苑中森林茂密的如同野地,不像是被人精心打理的地方。
霍去病在林間馳騁,好個威風八麵。太子坐在武帝身側,等待著將軍們的送上獵物。
不多久,甚至還沒有一個將軍送到獵物,霍去病便駕著沉重的馬蹄,回到武帝禦前,跪下去。“陛下,臣殺了人。”
武帝毫不在意的,微微笑道:“誰啊?”
“李敢。

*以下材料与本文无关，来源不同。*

/-- ★ **EVERY ELEMENT OF `SU(N)` IS A CHART POINT OF HILBERT–SCHMIDT NORM `≤ (N+1)·√N·π`.**  Diagonalise `U = V·diag(λ)·V*`
(`UnitaryResolventMargin.exists_conjDiag_of_unitary`), take the angles `θ_j = arg λ_j ∈ (−π, π]`; `det U = 1` gives
`e^{iΣθ} = 1`, so subtracting `Σθ` from ONE angle yields a trace-free skew-Hermitian generator `X = V·diag(iθ')·V* ∈ 𝔰𝔲(N)` with
`exp X = U` and `Σ θ'² ≤ N·((N+1)π)²`. [folklore] -/
theorem exists_expPtSU_eq (U : SUN N) :
    ∃ v : ChartSU N, expPtSU v = U ∧ ‖v‖ ≤ ((N : ℝ) + 1) * Real.sqrt N * Real.pi := by
  obtain ⟨V, lam, hlam, hW0⟩ := exists_conjDiag_of_unitary (Matrix.mem_specialUnitaryGroup_iff.mp U.2).1
  -- `UnitaryCayley.conjDiag` and `ShellMeasureVandermondeSUN.conjDiag` are the same expression `V·diag·V*`
  have hW : (U : Matrix (Fin N) (Fin N) ℂ) = conjDiag V lam := hW0
  -- the angles
  set θ : Fin N → ℝ := fun j => Complex.arg (lam j) with hθdef
  have hθlam : ∀ j, Complex.exp (θ j * I) = lam j := fun j => cexp_arg_mul_I_of_norm_eq_one (hlam j)
  have hθπ : ∀ j, |θ j| ≤ Real.pi := fun j => Complex.abs_arg_le_pi _
  -- det U = 1 ⇒ e^{iΣθ} = 1
  have hdet : (U : Matrix (Fin N) (Fin N) ℂ).det = 1 := (Matrix.mem_specialUnitaryGroup_iff.mp U.2).2
  have hsum1 : Complex.exp (((∑ j, θ j : ℝ) : ℂ) * I) = 1 := by
    rw [hW, det_conjDiag] at hdet
    rw [Complex.ofReal_sum, Finset.sum_mul, Complex.exp_sum]
    calc ∏ j, Complex.exp ((θ j : ℂ) * I) = ∏ j, lam j := Finset.prod_congr rfl fun j _ => hθlam j
      _ = 1 := hdet
  -- the corrected angles
  let j₀ : Fin N := ⟨0, Nat.pos_of_ne_zero (NeZero.ne N)⟩
  set θ' : Fin N → ℝ := fun j => θ j - if j = j₀ then ∑ i, θ i else 0 with hθ'def
  have hsum0 : ∑ j, θ' j = 0 := by
    simp only [hθ'def, Finset.sum_sub_distrib, Finset.sum_ite_eq', Finset.mem_univ, if_true, sub_self]
  have hθ'lam : ∀ j, Complex.exp (θ' j * I) = lam j := by
    intro j
    by_cases hj : j = j₀
    · have h1 : θ' j = θ j - ∑ i, θ i := by simp only [hθ'def, hj, if_true]
      rw [h1, Complex.ofReal_sub, sub_mul, Complex.exp_sub, hsum1, div_one, hθlam]
    · have h1 : θ' j = θ j := by simp only [hθ'def, hj, if_false, sub_zero]
      rw [h1, hθlam]
  have hsabs : |∑ i, θ i| ≤ N * Real.pi := by
    calc |∑ i, θ i| ≤ ∑ i, |θ i| := Finset.abs_sum_le_sum_abs _ _
      _ ≤ ∑ _i : Fin N, Real.pi := Finset.sum_le_sum fun i _ => hθπ i
      _ = N * Real.pi := by simp
  have hθ'bd : ∀ j, |θ' j| ≤ ((N : ℝ) + 1) * Real.pi := by
    intro j
    by_cases hj : j = j₀
    · have h1 : θ' j = θ j - ∑ i, θ i := by simp only [hθ'def, hj, if_true]
      rw [h1]
      calc |θ j - ∑ i, θ i| ≤ |θ j| + |∑ i, θ i| := abs_sub _ _
        _ ≤ Real.pi + N * Real.pi := add_le_add (hθπ j) hsabs
        _ = ((N : ℝ) + 1) * Real.pi := by ring
    · have h1 : θ' j = θ j := by simp only [hθ'def, hj, if_false, sub_zero]
      rw [h1]
      calc |θ j| ≤ Real.pi := hθπ j
        _ = (0 + 1) * Real.pi := by ring
        _ ≤ ((N : ℝ) + 1) * Real.pi := by gcongr; exact Nat.cast_nonneg N
  -- the chart point with frame `V` and angles `θ'`
  obtain ⟨v, hherm⟩ := exists_herm_eq_conjDiag V θ' hsum0
  refine ⟨v, ?_, ?_⟩
  · apply Subtype.ext
    rw [coe_expPtSU, exp_genSU_eq_conjDiag hherm, hW]
    congr 1
    funext j
    exact hθ'lam j
  · have hsq : ‖v‖ ^ 2 = ∑ j, θ' j ^ 2 := norm_sq_eq_sum_sq hherm
    have hle : ∑ j, θ' j ^ 2 ≤ ∑ _j : Fin N, (((N : ℝ) + 1) * Real.pi) ^ 2 :=
      Finset.sum_le_sum fun j _ => by
        rw [← sq_abs (θ' j)]
        exact pow_le_pow_left₀ (abs_nonneg _) (hθ'bd j) 2
    have hN : ∑ _j : Fin N, (((N : ℝ) + 1) * Real.pi) ^ 2 = N * (((N : ℝ) + 1) * Real.pi) ^ 2 := by simp
    have htarget : (((N : ℝ) + 1) * Real.sqrt N * Real.pi) ^ 2 = N * (((N : ℝ) + 1) * Real.pi) ^ 2 := by
      rw [mul_pow, mul_pow, Real.sq_sqrt (Nat.cast_nonneg N)]; ring
    have h0 : 0 ≤ ((N : ℝ) + 1) * Real.sqrt N * Real.pi := by positivity
    refine (pow_le_pow_iff_left₀ (norm_nonneg v) h0 two_ne_zero).mp ?_
    rw [hsq, htarget]
    exact hle.trans hN.le
import Literature.AlgebraicGeometry.GroupSchemes.IdealKernelLayerIsoOfSerreCover            -- ★ (R8) ED. 2 `exists_layerIso_of_serreCover_of_iso`
import Literature.AlgebraicGeometry.AbelianSchemes.SerreTranslateCoverLeg                    -- ★ cover-leg laws at an iterated base change
import Literature.AlgebraicGeometry.AbelianSchemes.SerreTensorIntegralIdealCoverKernel        -- ★ α2a′ kernel law of `ψ′_Q`, α2a return maps
import Literature.AlgebraicGeometry.AbelianSchemes.SerreTensorIdealTranslationQuasiInverse   -- ★ `i_comp_serreTranslateInv`
import Mathlib.RingTheory.DedekindDomain.Ideal.Lemmas
import HarnessLib

/-!
# The `𝔭`-layers of two fibres of `𝒜` joined by a REDUCED RECOGNITION `(𝒜 ⊗_𝒪 𝔟)_{s₁} ≅ 𝒜_{s₂}` are isomorphic, equivariantly
# (any field, any characteristic; [Conrad 2004] §7 Thm. 7.5, [Mumford 1970] §7 Thm. 4, [Tate 1997] (3.7))

Topic `Literature/AlgebraicGeometry/AbelianSchemes`; namespace `Literature.AlgebraicGeometry.AbelianSchemes.AbelianSchemeOver`.  THEOREMS ONLY (no definition, no named
fact, no `instance`, no notation, no `sorry`).  Cell `hodgecm-mathlib` (D-0151), FLOOR 0, P6 «MOD programme» (crux hLiu418 = stmt-HodgeConjecture-24832, `--supports`,
count-neutral): organ **(R9) «LAYER ISO FROM A REDUCED RECOGNITION»** of line L2 (socket `stub_DOWN`, organ `stub_LAYERISO`, recognition road: A-p03 (g31) 02:35:26Z,
LA2-plan (g0) 02:41:38Z; the downstairs half after LA3-p02՚s `exists_reducedRecognition` (ι)-law): over a base `Y` an abelian scheme `𝒜` with an `𝒪`-action (`𝒪` Dedekind) and
a Serre presentation `(E, P, Q, N)` of a nonzero ideal (★ `exists_serrePresentation_of_ideal`), two field points `s₁, s₂` of an intermediate base `Y′ → Y`, an EQUIVARIANT
ISOMORPHISM `u : (𝒜 ⊗ 𝔟)_{s₁} ⥲ 𝒜_{s₂}` of the iterated-base-change fibres (the reduced recognition, ★ (ν8d)), and PINS of the `𝔭`-layers of `𝒜_{s₁}`, `𝒜_{s₂}` of equal rank
(the two docks): THEN `𝒜_{s₁}[𝔭] ≅ 𝒜_{s₂}[𝔭]` as group schemes, equivariantly for the actions on the pins.  HC_CM is proved only modulo the printed citations (2 remaining
named inputs hLiu418 24832, h413 24833) until rung 0 closes; this file is generic and changes no count.

THE MATHEMATICS.  The family cover `ψ′_Q : 𝒜 ⊗ 𝔟 → 𝒜` (★ `serreTranslateInv`) is finite, flat, surjective, `𝒪`-equivariant, with kernel EXACTLY the `𝔞′`-torsion for
`𝔞′ = (Q₁, …, Q_m)` on all `T`-points at every base (★ α2a′ + ★ `idealKernelLaw_baseChangeHom`), and for every generator `c` of `𝔞′` the return map `ψ_{P_c}` has
`ψ′_Q ≫ ψ_{P_c} = ι(c)` (★ α2a).  The generators of `𝔞′` do not all lie in `𝔞′𝔭` (`𝔞′𝔭 < 𝔞′`, Dedekind), so some `c₀` has `(c₀) = 𝔞′𝔠` with `𝔠 ⊄ 𝔭`, whence a cofactor
`r ∈ 𝔠 ∖ 𝔭`: `r𝔞′ ⊆ (c₀)`, `r r′ ≡ 1 (mod 𝔭)`.  ★ (R8) `exists_layerIso_of_serreCover_of_iso` at the fibre `s₁` with the source pinned through `u` gives the layer iso.

* §1 `Ideal.exists_generator_cofactor` — the generator of exact valuation and its cofactor (pure ideal arithmetic);
* §2 **`exists_layerIso_of_reducedRecognition`** — THE HEAD; (ED. 2) `exists_layerIso_of_reducedRecognition_pkg` — the same with the presentation + recognition as ONE ∃-package; (ED. 3) `exists_layerIso_of_reducedRecognition_of_rank` — ranks read BEFORE the group structures (dock shape), `Module.Finite` derived.
* §3 (ED. 4) **`exists_layerIso_of_fibreRecognition`**, `exists_layerIso_of_fibreRecognition_of_rank` — THE FIBRE-LEVEL FORM: two abelian schemes `A₁, A₂` over ONE field with actions, an equivariant isomorphism `u : A₁ ⊗_𝒪 𝔟 ⥲ A₂` of the Serre tensor OF `A₁` (the shape ★ KER-EQ `exists_iso_serreTranslate_comp_eq_equivariant_of_comp_eq_one_iff_forall_mem` delivers from a reduced cover with kernel `A₁[𝔞]`; no model-level Serre family, no base change), pins of the `𝔭`-layers ⇒ `A₁[𝔭] ≅ A₂[𝔭]` equivariantly.

## References
* [Conrad2004GrossZagier] B. Conrad, *Gross–Zagier revisited*, MSRI Publ. 49 (2004), §7 (Thm. 7.5).
* [MumfordAV1970] D. Mumford, *Abelian Varieties* (1970), §7 Thm. 4 (p. 72).
* [Tate1997FiniteFlatGroupSchemes] J. Tate, *Finite flat group schemes* (1997), (3.7).
-/

set_option autoImplicit false

set_option backward.isDefEq.respectTransparency false

noncomputable section

universe u

open CategoryTheory CategoryTheory.Limits AlgebraicGeometry MonoidalCategory CartesianMonoidalCategory
open scoped MonObj

/-! ## §1 The generator of exact valuation and its cofactor -/

/-- **A generator outside `𝔞𝔭` and its cofactor**: for a generating set `G` of a nonzero ideal `𝔞` of a Dedekind domain and a maximal ideal `𝔭` there are `c₀ ∈ G` and `r, r′`
with `r𝔞 ⊆ (c₀)` and `r r′ = 1 + q`, `q ∈ 𝔭` — the generators cannot all lie in `𝔞𝔭 < 𝔞`; `(c₀) = 𝔞𝔠` with `𝔠 ⊄ 𝔭`; take `r ∈ 𝔠 ∖ 𝔭` and `𝔭 + (r) = 𝒪`.
[cite: Conrad2004GrossZagier, §7 (Thm. 7.5)] -/
theorem _root_.Ideal.exists_generator_cofactor {R : Type*} [CommRing R] [IsDedekindDomain R] (G : Set R) (hG : Ideal.span G ≠ ⊥)
    (𝔭 : Ideal R) [𝔭.IsMaximal] :
    ∃ c₀ ∈ G, ∃ r r' : R, (∀ a' ∈ Ideal.span G, ∃ x : R, a' * r = x * c₀) ∧ ∃ q ∈ 𝔭, r * r' = 1 + q := by
  have hlt : Ideal.span G * 𝔭 < Ideal.span G := by
    refine lt_of_le_of_ne Ideal.mul_le_right fun h => ?_
    have h' : Ideal.span G * 𝔭 = Ideal.span G * 1 := by rw [mul_one]; exact h
    exact Ideal.IsMaximal.ne_top ‹_› ((mul_left_cancel₀ hG h').trans Ideal.one_eq_top)
  have hnot : ¬ G ⊆ (Ideal.span G * 𝔭 : Ideal R) := fun hsub =>
    (ne_of_lt hlt) (le_antisymm Ideal.mul_le_right (Ideal.span_le.mpr hsub))
  obtain ⟨c₀, hc₀G, hc₀⟩ := Set.not_subset.mp hnot
  have hc₀𝔞 : c₀ ∈ Ideal.span G := Ideal.subset_span hc₀G
  obtain ⟨𝔠, h𝔠⟩ : Ideal.span G ∣ Ideal.span {c₀} := Ideal.dvd_span_singleton.mpr hc₀𝔞
  have hnc : ¬ 𝔠 ≤ 𝔭 := fun hle => hc₀ (by
    have : Ideal.span {c₀} ≤ Ideal.span G * 𝔭 := h𝔠 ▸ Ideal.mul_mono_right hle
    exact this (Ideal.mem_span_singleton_self c₀))
  obtain ⟨b, hb, hb'⟩ := Set.not_subset.mp hnc
  have htop : 𝔭 ⊔ Ideal.span {b} = ⊤ := by
    by_contra h
    have h' : 𝔭 = 𝔭 ⊔ Ideal.span {b} := Ideal.IsMaximal.eq_of_le ‹_› h le_sup_left
    exact hb' (h'.symm ▸ Ideal.mem_sup_right (Ideal.mem_span_singleton_self b))
  obtain ⟨q, hq, z, hz, hqz⟩ := Submodule.mem_sup.mp ((htop.symm ▸ Submodule.mem_top : (1 : R) ∈ 𝔭 ⊔ Ideal.span {b}))
  obtain ⟨y', hy'⟩ := Ideal.mem_span_singleton'.mp hz
  refine ⟨c₀, hc₀G, b, y', fun a' ha' => ?_, ⟨-q, neg_mem hq, ?_⟩⟩
  · have hmem : a' * b ∈ Ideal.span {c₀} := by
      rw [h𝔠]
      exact Ideal.mul_mem_mul ha' hb
    obtain ⟨x, hx⟩ := Ideal.mem_span_singleton'.mp hmem
    exact ⟨x, hx.symm⟩
  · rw [mul_comm b y', hy', ← hqz]
    ring

namespace Literature.AlgebraicGeometry.AbelianSchemes

namespace AbelianSchemeOver

open Literature.AlgebraicGeometry.Motives (SchemeOver specOver)
open Literature.AlgebraicGeometry.GroupSchemes.IdealKernelLayerIso
open Literature.AlgebraicGeometry.GroupSchemes.AffineGroupScheme (Alg)

/-! ## §2 The layer isomorphism from a reduced recognition -/

variable {Y Y' : Scheme.{u}} (g : Y' ⟶ Y) {k : Type u} [Field k] (s₁ s₂ : Spec (.of k) ⟶ Y')
  {A : AbelianSchemeOver Y} {O : Type*} [CommRing O] [IsDedekindDomain O] [CharZero O] (act : A.RingAction O) [IsCommMonObj A.X]
  {m : ℕ} (E : Matrix (Fin m) (Fin m) O) (hE : E * E = E) (P : Matrix (Fin m) (Fin 1) O) (Q : Matrix (Fin 1) (Fin m) O) {N : ℕ}

set_option maxHeartbeats 400000 in
/-- **LAYER ISO FROM A REDUCED RECOGNITION (one `obtain`).**  `𝒜∕Y` an abelian scheme with an action of a Dedekind domain `𝒪`, `(E, P, Q, N)` a Serre presentation
(`EP = P`, `QE = Q`, `QP = N ≠ 0`, `PQ = N•E`, the entries of `Q` in the range of its first row, and a column `P_c` for every such entry: ★ `exists_serrePresentation_of_ideal`),
`𝔭` a maximal ideal, `s₁, s₂ : Spec k → Y′ → Y` two field points, `u : ((𝒜 ⊗ 𝔟) ×_Y Y′) ×_{Y′} s₁ ⥲ (𝒜 ×_Y Y′) ×_{Y′} s₂` an ISOMORPHISM of `k`-group schemes intertwining the
Serre action and the action (the reduced recognition), and PINS `ι₁`, `ι₂` of the `𝔭`-layers of the two fibres of `𝒜` (homomorphic closed immersions with the kernel-of-`𝔭`
universal property, affine, finite, coordinate algebras finite of EQUAL rank, with actions `β₁`, `β₂` over the fibre actions).  THEN `∃ φ : G₁ ≅ G₂`, a homomorphism both ways,
with `β₁ x ≫ φ.hom = φ.hom ≫ β₂ x` and `β₂ x ≫ φ.inv = φ.inv ≫ β₁ x`.
[cite: Conrad2004GrossZagier, §7 (Thm. 7.5)] [cite: MumfordAV1970, §7 Thm. 4 (p. 72)] [cite: Tate1997FiniteFlatGroupSchemes, (3.7)] -/
theorem exists_layerIso_of_reducedRecognition
    (hN : N ≠ 0) (hP : E * P = P) (hQ : Q * E = Q)
    (hQP : Q * P = Matrix.scalar (Fin 1) (N : O)) (hPQ : P * Q = Matrix.scalar (Fin m) (N : O) * E)
    (hQr : ∀ j k', Q j k' ∈ Set.range fun k' => Q 0 k')
    (hPc : ∀ c ∈ Set.range (fun k' => Q 0 k'), ∃ Pc : Matrix (Fin m) (Fin 1) O, E * Pc = Pc ∧ Pc * Q = c • E)
    (𝔭 : Ideal O) [𝔭.IsMaximal]
    (u : (((serreTensor act E hE).baseChange g).baseChange s₁).X ⟶ ((A.baseChange g).baseChange s₂).X) [IsMonHom u] [IsIso u]
    (hu : ∀ a, (((serreAction act E hE).baseChange g).baseChange s₁).i a ≫ u = u ≫ ((act.baseChange g).baseChange s₂).i a)
    {G₁ G₂ : SchemeOver k} [GrpObj G₁] [GrpObj G₂] [IsAffine G₁.left] [IsAffine G₂.left]
    [Module.Finite k (Alg G₁)] [Module.Finite k (Alg G₂)] [IsFinite G₁.hom] [IsFinite G₂.hom]
    (ι₁ : G₁ ⟶ ((A.baseChange g).baseChange s₁).X) (hι₁ : IsMonHom ι₁ ∧ IsClosedImmersion ι₁.left)
    (hker₁ : ∀ ⦃T : SchemeOver k⦄ (t : T ⟶ ((A.baseChange g).baseChange s₁).X),
      (∀ x ∈ 𝔭, t ≫ ((act.baseChange g).baseChange s₁).i x = 1) ↔ ∃ s' : T ⟶ G₁, s' ≫ ι₁ = t)
    (β₁ : O → (G₁ ⟶ G₁)) (hβ₁ : ∀ x, β₁ x ≫ ι₁ = ι₁ ≫ ((act.baseChange g).baseChange s₁).i x)
    (ι₂ : G₂ ⟶ ((A.baseChange g).baseChange s₂).X) (hι₂ : IsMonHom ι₂ ∧ IsClosedImmersion ι₂.left)
    (hker₂ : ∀ ⦃T : SchemeOver k⦄ (t : T ⟶ ((A.baseChange g).baseChange s₂).X),
      (∀ x ∈ 𝔭, t ≫ ((act.baseChange g).baseChange s₂).i x = 1) ↔ ∃ s' : T ⟶ G₂, s' ≫ ι₂ = t)
    (β₂ : O → (G₂ ⟶ G₂)) (hβ₂ : ∀ x, β₂ x ≫ ι₂ = ι₂ ≫ ((act.baseChange g).baseChange s₂).i x)
    (hrank : Module.finrank k (Alg G₁) = Module.finrank k (Alg G₂)) :
    ∃ φ : G₁ ≅ G₂, IsMonHom φ.hom ∧ IsMonHom φ.inv ∧ (∀ x, β₁ x ≫ φ.hom = φ.hom ≫ β₂ x) ∧ (∀ x, β₂ x ≫ φ.inv = φ.inv ≫ β₁ x) := by
  -- (1) the generator `c₀` of `𝔞′ = (Q)` outside `𝔞′𝔭` and its cofactor
  have hspanQ : Ideal.span (Set.range fun k' => Q 0 k') ≠ ⊥ := by
    intro h0
    have hQ0 : ∀ k', Q 0 k' = 0 := fun k' => by
      have : Q 0 k' ∈ Ideal.span (Set.range fun k' => Q 0 k') := Ideal.subset_span ⟨k', rfl⟩
      rw [h0] at this
      exact (Submodule.mem_bot _).mp this
    have hQP0 : (Q * P) 0 0 = 0 := by
      rw [Matrix.mul_apply]
      exact Finset.sum_eq_zero fun k' _ => by rw [hQ0 k', zero_mul]
    rw [hQP, Matrix.scalar_apply, Matrix.diagonal_apply_eq] at hQP0
    exact hN (Nat.cast_eq_zero.mp hQP0)
  obtain ⟨c₀, hc₀, r, r', hr, hrr'⟩ := Ideal.exists_generator_cofactor (Set.range fun k' => Q 0 k') hspanQ 𝔭
  obtain ⟨Pc, hPc1, hPc2⟩ := hPc c₀ hc₀
  -- (2) the family cover `ψ := ψ′_Q` and the return map `ψ′ := ψ_{Pc}` at the fibre `s₁`
  haveI : IsMonHom (baseChangeHom (baseChangeHom (serreTranslateInv act E hE Q) g) s₁) := by
    haveI := isMonHom_serreTranslateInv act E hE Q
    haveI := isMonHom_baseChangeHom (serreTranslateInv act E hE Q) g
    exact isMonHom_baseChangeHom _ _
  haveI : IsMonHom (baseChangeHom (baseChangeHom (serreTranslate act E hE Pc) g) s₁) := isMonHom_coverLeg g s₁ act E hE Pc
  haveI : Flat (baseChangeHom (baseChangeHom (serreTranslateInv act E hE Q) g) s₁).left := by
    haveI := flat_serreTranslateInv_left act E hE Q P hN hP hQ hQP hPQ
    haveI := flat_baseChangeHom_left g (serreTranslateInv act E hE Q)
    exact flat_baseChangeHom_left _ _
  haveI : Surjective (baseChangeHom (baseChangeHom (serreTranslateInv act E hE Q) g) s₁).left := by
    haveI := surjective_serreTranslateInv_left act E hE Q P hN hP hQ hQP hPQ
    haveI := surjective_baseChangeHom_left g (serreTranslateInv act E hE Q)
    exact surjective_baseChangeHom_left _ _
  haveI : IsFinite (baseChangeHom (baseChangeHom (serreTranslateInv act E hE Q) g) s₁).left := by
    haveI := isFinite_serreTranslateInv_left act E hE Q P hN hP hQ hQP hPQ
    haveI := isFinite_baseChangeHom_left g (serreTranslateInv act E hE Q)
    exact isFinite_baseChangeHom_left _ _
  have hψeq : ∀ a : O,
      (((serreAction act E hE).baseChange g).baseChange s₁).i a ≫ baseChangeHom (baseChangeHom (serreTranslateInv act E hE Q) g) s₁ =
        baseChangeHom (baseChangeHom (serreTranslateInv act E hE Q) g) s₁ ≫ ((act.baseChange g).baseChange s₁).i a := fun a =>
    i_baseChange_comp_baseChangeHom s₁ _ _ _ a (i_baseChange_comp_baseChangeHom g _ _ _ a (i_comp_serreTranslateInv act E hE Q hQ a))
  have hψ'eq : ∀ a : O,
      ((act.baseChange g).baseChange s₁).i a ≫ baseChangeHom (baseChangeHom (serreTranslate act E hE Pc) g) s₁ =
        baseChangeHom (baseChangeHom (serreTranslate act E hE Pc) g) s₁ ≫ (((serreAction act E hE).baseChange g).baseChange s₁).i a := fun a =>
    i_comp_coverLeg g s₁ act E hE Pc hPc1 a
  have hψψ' : baseChangeHom (baseChangeHom (serreTranslateInv act E hE Q) g) s₁ ≫ baseChangeHom (baseChangeHom (serreTranslate act E hE Pc) g) s₁ =
      (((serreAction act E hE).baseChange g).baseChange s₁).i c₀ := by
    rw [RingAction.baseChange_i, RingAction.baseChange_i]
    change (Over.pullback s₁).map ((Over.pullback g).map _) ≫ (Over.pullback s₁).map ((Over.pullback g).map _) = _
    rw [← Functor.map_comp, ← Functor.map_comp, serreTranslateInv_comp_serreTranslate_of_mul_eq_smul act E hE Q hQ Pc hPc1 hPc2]
  have hkerψ : ∀ ⦃T : SchemeOver k⦄ (t : T ⟶ (((serreTensor act E hE).baseChange g).baseChange s₁).X),
      (∀ a' ∈ Ideal.span (Set.range fun k' => Q 0 k'), t ≫ (((serreAction act E hE).baseChange g).baseChange s₁).i a' = 1) →
        t ≫ baseChangeHom (baseChangeHom (serreTranslateInv act E hE Q) g) s₁ = 1 := by
    intro T t ht
    have key := idealKernelLaw_baseChangeHom s₁ ((serreAction act E hE).baseChange g) (baseChangeHom (serreTranslateInv act E hE Q) g)
      (Set.range fun k' => Q 0 k')
      (idealKernelLaw_baseChangeHom g (serreAction act E hE) (serreTranslateInv act E hE Q) (Set.range fun k' => Q 0 k')
        (fun _ t₀ => comp_serreTranslateInv_eq_one_iff_forall_comp_serreAction_i_eq_one act E hE Q hQ _ hQr hPc t₀)) t
    exact key.mpr fun a' ha' => ht a' (Ideal.subset_span ha')
  -- (3) ★ (R8) ED. 2 at the fibre `s₁`, source pinned through `u`
  obtain ⟨φ, -, hmon, hmon', hβ, hβ'⟩ :=
    exists_layerIso_of_serreCover_of_iso (k := k) 𝔭 (Ideal.span (Set.range fun k' => Q 0 k'))
      (fun a => (((serreAction act E hE).baseChange g).baseChange s₁).i a)
      (fun a => ((act.baseChange g).baseChange s₁).i a)
      (fun a => ((act.baseChange g).baseChange s₂).i a)
      (fun a => RingAction.isMonHom _ a) (fun a => RingAction.isMonHom _ a)
      (fun a b => RingAction.i_mul _ a b)
      (fun a b => RingAction.i_mul _ a b) (fun a b => RingAction.i_add _ a b) (RingAction.i_one _)
      u hu ι₂ hι₂ hker₂ β₂ hβ₂ ι₁ hι₁ hker₁ β₁ hβ₁ hrank
      (baseChangeHom (baseChangeHom (serreTranslateInv act E hE Q) g) s₁) hψeq hkerψ hr hrr'
      (baseChangeHom (baseChangeHom (serreTranslate act E hE Pc) g) s₁) hψ'eq hψψ'
  exact ⟨φ, hmon, hmon', hβ, hβ'⟩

”霍去病叩首答道。
武帝豁的站起,抽出來時坐騎上的馬鞭,揚鞭揮過,抽在霍去病的身上,“你,你淺薄!”
“父皇!”太子想要撲過去勸他住手,卻在漫天的狂鞭下無處可鑽。
幾鞭下去,身上倒看不出什麼。
然而,霍去病的臉上,已然顯現出紅色的鞭痕,他咬牙受著抽打,狠狠說道:“陛下要打便打,但是李敢必須死!”強烈的衝勁氣的武帝眼前陣陣發昏。
“好,你!”
這時許多同去的將軍抬著李敢的屍體奔過來,放在武帝身前,一行人,跪了一地。
武帝沉靜說道:“李敢,李廣之子,我大漢的一員猛將……”
他繼續說著,聲音,鎮壓者所有人心中的疑問,“如今,竟在狩獵的時候,被一頭野豬,給撞死了!”
“陛下所言極是。”眾將軍答道。
“好生厚殮李敢,家眷好好撫恤。”
“諾。”說完之後,所有人,如流水般撤去,不敢久留。
誰都知道凶手,誰都沒有說。
武帝依然不解氣,大步踏過去,一腳揣在霍去病肩上,將他踹翻在地。霍去病爬起來,跪直等待他的拷打。
太子撲上去,抱住武帝,“父皇,您不要再打了,表哥也是您的將軍啊!”
武帝一手將太子提起,扔到一邊,然後向霍去病怒吼道:“朕就是要把漢文名超越長城的封障,推到四海去,可是你!胸無大誌,淺薄小人!”
越說越怒,且踢且抽,一時之間,霍去病倒下無數次,又翻身爬起,卻一直都咬緊牙關,握緊雙拳,滿眼的憤恨,沒有絲毫認錯之意。
“你怎麼就不學學朕,唯才是用?竟將這等小事放在心中!”興許是打得累了,武帝的聲音低沉下去,帶著淡淡的悲涼,“這件事藏不住了,你先滾出長安,小心路上被人殺了!”
“諾。”霍去病狠狠答道,站起便走。